グラハム家の祖母エレンが闘病生活の末、その人生の幕を閉じました。
エレンには折り合いが合わなかった娘のアニーの存在がいました。

アニーは夫のスティーブ、16歳の息子・ピーターと13歳の娘・チャーリー
共に暮らし、仕事はミニチュア模型作りをしていました。

エレンの葬儀では悲しむ様子を見せない、おばあちゃん子のチャーリーでしたが、
その日を境に奇行が目立つようになります。

スティーブの元には、エレンの眠っている箇所が荒らされたとの
連絡が入りますが、アニーには告げませんでした。

母の死に複雑な感情を抱くアニーは自分の気持ちの整理を
つけられず、夫には映画を見に行くと嘘をつき、
グループセラピーへ参加する・・・。

キャスト
トニ・コレット、ガブリエル・バーン、アレックス・ウルフ、
ミリー・シャピロ、アン・ダウド
 他

【ヘレディタリー/継承】が見られるサービス

U-NEXTに登録すれば見放題で楽しめます。

Huluでは字幕版も吹き替え版も楽しめます!

本記事の情報は2024年3月時点のものです。
最新の配信状況は各サイトにてご確認くださいませ。

以下、作品のネタバレを含みます
未視聴の方はご視聴後のご再訪をお待ちしております。

悪魔召喚の真相

召喚を待ちわびる悪魔にとっては
まるでミニチュア模型の中の人のように
グラハム家の人たちは小さくて簡単に壊すこともでき、
軽々と持ち上げることも可能なそんな存在だったのでしょうか。

操ったのか?操られたのか?
召喚の真相とは?

元凶の王妃エレン

本作での恐怖を司る根源であり、悪魔ペイモンに心酔して家族を捧げてしまった
エレンが行ったとされる所業が以下の通りです。

・夫に悪魔を召喚しようとして失敗
・息子のチャールズに召喚を試みるも息子は自ら命を絶ってしまう
・娘の子どもに狙いをつけるが第1子のピーターに近寄ることは出来ず
・第2子のチャーリーの中に召喚することを成功させる⁈

エレンがなくなってもなおアニーに残したのは悲劇。

失うことに絶望しないで。

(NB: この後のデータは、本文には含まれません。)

/-- `(∇G∇*J)_λ = ∂_λ G(Σ_ν ∂ᵀ_ν J_ν)` at the top level. [cite: Balaban1984PropagatorsI, (1.89) p.33] -/
theorem opDD_eq (G : Matrix (Site P 0) (Site P 0) ℝ) (J : Fin P.d → Site P 0 → ℝ) (ν' : Fin P.d) :
    opDD P P.K G J ν' = deriv P 0 P.eps ν' *ᵥ (G *ᵥ (∑ ν, (deriv P 0 P.eps ν)ᵀ *ᵥ J ν)) := by
  funext x
  rw [opDD, mulVec_finset_sum, mulVec_finset_sum, Finset.sum_apply]
  refine Finset.sum_congr rfl fun ν _ => ?_
  rw [opKDD, ← Matrix.mulVec_mulVec, ← Matrix.mulVec_mulVec, dEta_top, dEta_top]

end Helpers

section Setting

variable {a : ℝ} (ha : 0 < a) (μ : Fin P.d)
include ha

/-- **(1.89) for the member `(P, μ)`, all six norms**: `opL2 n J ≤ γ₀^{−1}‖J‖`. [cite: Balaban1984PropagatorsI, Prop. 1.1 (1.89) p.33, p.39] -/
theorem opL2_le (n : Fin 6) (J : Fin P.d → Site P 0 → ℝ) :
    opL2 P P.K (G0 P a 0 P.K μ) n J ≤ (gammaG0 P.d a)⁻¹ * l2NormV P P.K J := by
  have hγ : 0 ≤ (gammaG0 P.d a)⁻¹ := inv_nonneg.mpr (gammaG0_pos' ha.le).le
  rw [B5G0SettingTorus.l2NormV_eq_l2Fam]
  match n with
  | ⟨0, _⟩ =>
      show l2Fam P P.K (fun ν => G0 P a 0 P.K μ *ᵥ J ν) ≤ _
      refine l2Fam_le_of_sq P P.K _ _ hγ ?_
      rw [Finset.mul_sum]
      exact Finset.sum_le_sum fun ν _ => sq_G0_le P ha μ (J ν)
  | ⟨1, _⟩ =>
      show l2Fam P P.K (fun p : Fin P.d × Fin P.d => (dEta P P.K p.1 * G0 P a 0 P.K μ) *ᵥ J p.2) ≤ _
      refine l2Fam_le_of_sq P P.K _ _ hγ ?_
      simp only [dEta_mul_mulVec]
      rw [Fintype.sum_prod_type, Finset.sum_comm, Finset.mul_sum]
      exact Finset.sum_le_sum fun ν _ => sq_DG0_le P ha μ (J ν)
  | ⟨2, _⟩ =>
      show l2Fam P P.K (fun _ : Unit => opDiv P P.K (G0 P a 0 P.K μ) J) ≤ _
      refine l2Fam_le_of_sq P P.K _ _ hγ ?_
      rw [Fintype.sum_unique, opDiv_eq]
      exact sq_G0div_le P ha μ J
  | ⟨3, _⟩ =>
      show l2Fam P P.K (opDD P P.K (G0 P a 0 P.K μ) J) ≤ _
      refine l2Fam_le_of_sq P P.K _ _ hγ ?_
      simp only [opDD_eq]
      exact sq_DG0div_le P ha μ J
  | ⟨4, _⟩ =>
      show l2Fam P P.K (fun p : (Fin P.d × Fin P.d) × Fin P.d =>
          (dEta P P.K p.1.1 * dEta P P.K p.1.2 * G0 P a 0 P.K μ) *ᵥ J p.2) ≤ _
      refine l2Fam_le_of_sq P P.K _ _ hγ ?_
      have e : ∀ (p : (Fin P.d × Fin P.d) × Fin P.d),
          (dEta P P.K p.1.1 * dEta P P.K p.1.2 * G0 P a 0 P.K μ) *ᵥ J p.2
            = deriv P 0 P.eps p.1.1 *ᵥ (deriv P 0 P.eps p.1.2 *ᵥ (G0 P a 0 P.K μ *ᵥ J p.2)) := by
        intro p
        rw [← Matrix.mulVec_mulVec, ← Matrix.mulVec_mulVec, dEta_top, dEta_top]
      simp only [e]
      rw [Fintype.sum_prod_type, Finset.sum_comm, Finset.mul_sum]
      exact Finset.sum_le_sum fun ν _ => sq_DDG0_le P ha μ (J ν)
  | ⟨5, _⟩ =>
      show (0 : ℝ) ≤ _
      exact mul_nonneg hγ (l2Fam_nonneg P P.K J)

犠牲は恩恵に繋がるから。

これはエレンが娘アニーにあてた手紙です。

〖失うこと〗というのが、
アニーの娘チャーリーや息子ピーターのこと、最終的には
アニー自身も命を落とすのだということを示唆したメッセージ
であると推測できます。

悪魔をチャーリーの中に召喚することに成功したエレンは
悪魔には男性の身体が必要なことから、
〖男になぁれ〗と願いますがそれは叶いませんでした。

そして男性であり悪魔の器としてふさわしい
ピーターに狙いを定め、信者たちに託したのでしょう。

家族という避けられない運命

エレンの血縁者にはこの悲劇は
宿命だったのだといえます。

初めから生贄として生まれた子ども、器として生まれた子供
だったのにすぎません。

本作ではその宿命は悪魔召喚のための犠牲になること。

しかしながら、現実の世界でも血の繋がりという呪縛に苦しむ人は
少なからず存在しているのです。

【ヘレディタリー/継承】衝撃の結末

母親を亡くしたところから始まり、
娘も悲惨な事故で失い、その悲しみを息子にぶつけて
険悪になっていく家族。

目の前で夫が炎に包まれた時、アニーの精神は限界を迎えました。

ペイモンが人に宿るためにはその人が弱っていることが
必要なのです。

そして弱りはてたアニーの魂は格好の餌食となり、
アニーに成り代わってペイモンが憑依します。

もうアニーではないアニーが欲するのはピーターの身体でした。

母親の影が微塵も無くなった恐ろしい姿のアニーに追われた
ピーターは窓から転落してしまいます。

倒れたピーターの中から出ていく黒い煙。
そして入れ替わりに青白い光が入っていくようでした。

すると起き上がったピーターはツリーハウスへ。
その中には崇拝者たち、祖母、母の姿・・・

そして王冠を授けたピーターを〖チャーリー〗と呼びペイモンの復活
歓喜をあげるジョーンたちでした・・・。

〖継承〗されたもの

タイトルにもなっている
hereditary(ヘレディタリー)とは『遺伝的』や『代々の』などの意味を持ちます。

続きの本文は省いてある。